# Mushroom ID



## dcross (Aug 12, 2005)

Is this chicken of the woods? If not, is it edible?


----------



## tinknal (May 21, 2004)

I would like to see the underside to be sure, but I'm almost certain it is. Did you find it growing on an oak tree?


----------



## froebeli (Feb 14, 2012)

I second that evaluation and request. If it doesn't have gills, it should be a chicken.


----------



## alleyyooper (Apr 22, 2005)

Tastes just like chicken how it got it's name. YUM!!!!!


 Al


----------



## dcross (Aug 12, 2005)

No gills or pores, it was on a hardwood stump. I would take another picture,but it's been sauteed with garlic already


----------



## tinknal (May 21, 2004)

dcross said:


> No gills or pores, it was on a hardwood stump. I would take another picture,but it's been sauteed with garlic already


LOL, there are old mushroom hunters, and bold mushroom hunters, but there are no old, bold, mushroom hunters................
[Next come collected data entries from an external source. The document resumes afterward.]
/-- **EXISTENCE FROM ONE-RUN SIZES AND A MID-LEVEL DISCREPANCY RATE**: `UniformGeomDefect` (NE1′-tel sizes, one run at a time)
and `MidDiscrepancyRate` (undressed two-run matching at a free level with explicit volume, under an injected rate)
⇒ `Missing.HasContinuumLimit (D.scheme g₀)` (`midMatching_of_midDiscrepancyRate` + `hasContinuumLimit_of_midMatching`).
CONDITIONAL on the two shapes, neither printed nor proved for Bałaban's densities. [folklore] -/
theorem hasContinuumLimit_of_midDiscrepancyRate [RegularGaugeGroup G] (D : FiniteEpsData F G) (hM : D.AvgMeasurable)
    (g₀ : ℕ → ℝ) (hU : UniformGeomDefect D g₀) {C θ E ρ Λ : ℝ} {c : ℕ} {inj : ℕ → ℕ → ℝ}
    (hinj : InjectedRate C c θ inj) (hE : 0 ≤ E) (hθ : 0 ≤ θ) (hθ1 : θ < 1) (hρ : 0 ≤ ρ) (hρ1 : ρ < 1) (hΛ : 1 ≤ Λ)
    (h : MidDiscrepancyRate D g₀ Λ E ρ inj) : HasContinuumLimit (D.scheme g₀) :=
  hasContinuumLimit_of_midMatching D hM g₀ hU (midMatching_of_midDiscrepancyRate D g₀ hinj hE hθ hθ1 hρ hρ1 hΛ h)

/-- THE SUPPLIER-LEVEL DATA OF THE FREE-LEVEL ROUTE, bundled: one-run geometric defects and a mid-level discrepancy rate under
an injected rate with ratios in `[0,1[` and a volume factor `Λ ≥ 1`. [folklore] -/
def MidRateTelescopeData (D : FiniteEpsData F G) (g₀ : ℕ → ℝ) : Prop :=
  UniformGeomDefect D g₀ ∧ ∃ (C θ E ρ Λ : ℝ) (c : ℕ) (inj : ℕ → ℕ → ℝ), InjectedRate C c θ inj ∧ 0 ≤ E ∧ 0 ≤ θ ∧ θ < 1 ∧
    0 ≤ ρ ∧ ρ < 1 ∧ 1 ≤ Λ ∧ MidDiscrepancyRate D g₀ Λ E ρ inj

/-- `MidRateTelescopeData ⇒ MidLevelTelescopeData`. [folklore] -/
theorem midLevelTelescopeData_of_rate (D : FiniteEpsData F G) (g₀ : ℕ → ℝ) (h : MidRateTelescopeData D g₀) :
    MidLevelTelescopeData D g₀ := by
  obtain ⟨hU, C, θ, E, ρ, Λ, c, inj, hinj, hE, hθ, hθ1, hρ, hρ1, hΛ, hR⟩ := h
  exact ⟨hU, midMatching_of_midDiscrepancyRate D g₀ hinj hE hθ hθ1 hρ hρ1 hΛ hR⟩

/-- **TARGET `ym4_torus_continuum_limit_exists` ⇐ one-run geometric defects + a mid-level discrepancy rate, under the cell's
prefix** (β-hypothesis `BetaPertHyp` and (B) explicit in `UnderHypotheses`). [folklore] -/
theorem ym4_torus_continuum_limit_exists_of_midRate [RegularGaugeGroup G] (D : FiniteEpsData F G)
    (hM : D.AvgMeasurable) (h : D.UnderHypotheses (BetaPertHyp D.βfun) fun g₀ => MidRateTelescopeData D g₀) :
    D.ym4_torus_continuum_limit_exists :=
  ym4_torus_continuum_limit_exists_of_midMatching D hM
    (FiniteEpsData.UnderHypotheses.mono (fun g₀ hg => midLevelTelescopeData_of_rate D g₀ hg) h)

/-- … and the uniqueness target. [cite: MagnenRivasseauSeneor1993, p.326] -/
theorem ym4_torus_continuum_limit_unique_of_midRate [RegularGaugeGroup G] (D : FiniteEpsData F G)
    (hM : D.AvgMeasurable) (h : D.UnderHypotheses (BetaPertHyp D.βfun) fun g₀ => MidRateTelescopeData D g₀) :
    D.ym4_torus_continuum_limit_unique :=
  D.limit_unique_of_limit_exists (ym4_torus_continuum_limit_exists_of_midRate D hM h)

/-- PRINT-FAITHFUL FORM of the existence target from the supplier-level data. [cite: Balaban1987RG1, Thm 2 p.259] -/
theorem ym4_torus_continuum_limit_exists'_of_midRate [RegularGaugeGroup G] (D : FiniteEpsData F G)
    (hM : D.AvgMeasurable)
    (h : D.UnderHypotheses (DagBinding.EndpointExistence D.C.toB12) fun g₀ => MidRateTelescopeData D g₀) :
    D.ym4_torus_continuum_limit_exists' :=
  ym4_torus_continuum_limit_exists'_of_midMatching D hM
    (FiniteEpsData.UnderHypotheses.mono (fun g₀ hg => midLevelTelescopeData_of_rate D g₀ hg) h)

end CellSupplier

/-! ### §6.3 The density-level venue at distance `m` from both ends: normalised level laws in the push-forward reading,
the relocation interface (Q-av), and the good/bad datum that delivers `MidDiscrepancyRate` -/

section Venue

variable {P : Params} {G : Type*} [GaugeGroup G] [MeasurableSpace G] [HaarData G]

/-- `IsNormLaw p A μ`: the measure `μ` on `X` IS the normalised law `p·dV/∫p dV` of the level-`j` field pushed forward under
`A`, in the push-forward reading of the tree (`Setup.IsRT`): `∫ φ dμ = ∫dV p(V)·φ(A V) / ∫dV p(V)` for every bounded
measurable `φ`.  A HYPOTHESIS SHAPE on the pair (`p`, `μ`); inhabited by `normLaw` as soon as `p ≥ 0` is measurable with
`∫p > 0` (`isNormLaw_normLaw`) — properties print gives Bałaban's densities (products of exponentials and characteristic
functions) but the cell's data type `T4Continuum.FiniteEpsData` does not record. [folklore] -/
def IsNormLaw {j : ℕ} {X : Type*} [MeasurableSpace X] (p : Density P j G) (A : GaugeField P j G → X) (μ : Measure X) :
    Prop :=
  ∀ φ : X → ℝ, Measurable φ → (∃ C : ℝ, ∀ x, |φ x| ≤ C) →
    ∫ x, φ x ∂μ = (∫ V, p V * φ (A V) ∂fieldMeasure P j G) / ∫ V, p V ∂fieldMeasure P j G

/-- A normalised law in the push-forward reading is a probability measure (test `φ = 1`; `∫p ≠ 0`). [folklore] -/
theorem IsNormLaw.isProbabilityMeasure {j : ℕ} {X : Type*} [MeasurableSpace X] {p : Density P j G}
    {A : GaugeField P j G → X} {μ : Measure X} (h : IsNormLaw p A μ) (hp : ∫ V, p V ∂fieldMeasure P j G ≠ 0) :
    IsProbabilityMeasure μ := by
  have h1 := h (fun _ => (1 : ℝ)) measurable_const ⟨1, fun _ => by simp⟩
  simp only [mul_one, integral_const, smul_eq_mul, div_self hp] at h1
  refine ⟨(ENNReal.toReal_eq_one_iff (μ Set.univ)).mp ?_⟩
  rw [← measureReal_def]
  exact h1

/-- THE CANONICAL INHABITANT: `normLaw p A = (∫p)⁻¹ · A_*(p·dV)`. [folklore] -/
def normLaw {j : ℕ} {X : Type*} [MeasurableSpace X] (p : Density P j G) (A : GaugeField P j G → X) : Measure X :=
  ENNReal.ofReal (∫ V, p V ∂fieldMeasure P j G)⁻¹ •
    ((fieldMeasure P j G).withDensity fun V => ENNReal.ofReal (p V)).map A

/-- For a measurable density `p ≥ 0` and a measurable `A`, `normLaw p A` is the normalised push-forward law in the
push-forward reading. [folklore] -/
theorem isNormLaw_normLaw {j : ℕ} {X : Type*} [MeasurableSpace X] {p : Density P j G} (hpm : Measurable p)
    (hp0 : ∀ V, 0 ≤ p V) {A : GaugeField P j G → X} (hA : Measurable A) : IsNormLaw p A (normLaw p A) := by
  intro φ hφ _
  rw [normLaw, integral_smul_measure, integral_map hA.aemeasurable hφ.aestronglyMeasurable,
    T4VarianceMatching.integral_withDensity_ofReal_mul hpm hp0,
    ENNReal.toReal_ofReal (inv_nonneg.mpr (integral_nonneg hp0)), smul_eq_mul, div_eq_inv_mul]

end Venue

section CellVenue

open T4Continuum Missing T4CauchySum

variable {F : T4Family} {G : Type*} [GaugeGroup G] [MeasurableSpace G] [HaarData G]

/-- **THE RELOCATION INTERFACE — the record's question (Q-av) made a field** (hypothesis structure; NO instance asserted).
At distance `m` from their ends, run `k + m` is at level `k` of the `(k+m)`-th torus and run `k + 1 + m` at level `k + 1` of
the `(k+1+m)`-th torus: two lattices of the SAME size (spacing `L^{−m}` on the physical torus).  The interface asks for a
measurable identification `ι` of the second with the first under which the loop product pulled back `m` levels through run
`k+1+m`'s averagings IS the loop product pulled back `m` levels through run `k+m`'s averagings (`fac`).  In Bałaban's scheme
this is the LEVEL-HOMOGENEITY of the averaging prescription and of the loop representatives ((0.11)–(0.12) of
[Balaban1987RG1] are one formula at every level); the cell's data type keeps `D.av K j` free run by run and level by level,
so a supplier must provide it (cf. `T4VarianceMatching.NestedFactorisation.nest`, the same identification one level from
the START of the runs). [folklore] -/
structure MidRelocation (D : FiniteEpsData F G) (Cs : List (ULoop F)) (k m : ℕ) where
  /-- run `k+1+m`'s level-`(k+1)` fields read as run `k+m`'s level-`k` fields -/
  ι : GaugeField (F.P (k + 1 + m)) (k + 1) G → GaugeField (F.P (k + m)) k G
  measurable_ι : Measurable ι
  /-- the two pulled-back loop products are one function under `ι` -/
  fac : ∀ V, pullback (D.av (k + 1 + m)) (k + 1) m (prodLoop (k + 1 + m) Cs) V
    = pullback (D.av (k + m)) k m (prodLoop (k + m) Cs) (ι V)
I really am sure it is a sulfur shelf, I just never like to say 100%, especially off a pic on the net.


----------



## northeastcallin (Mar 11, 2013)

I'd say yes


----------



## Oldcountryboy (Feb 23, 2008)

Definetly looks like it's got sulpher all over it.


----------



## moonwolf (Sep 20, 2004)

probably a sulfur shelf. I also would like to see a side view


----------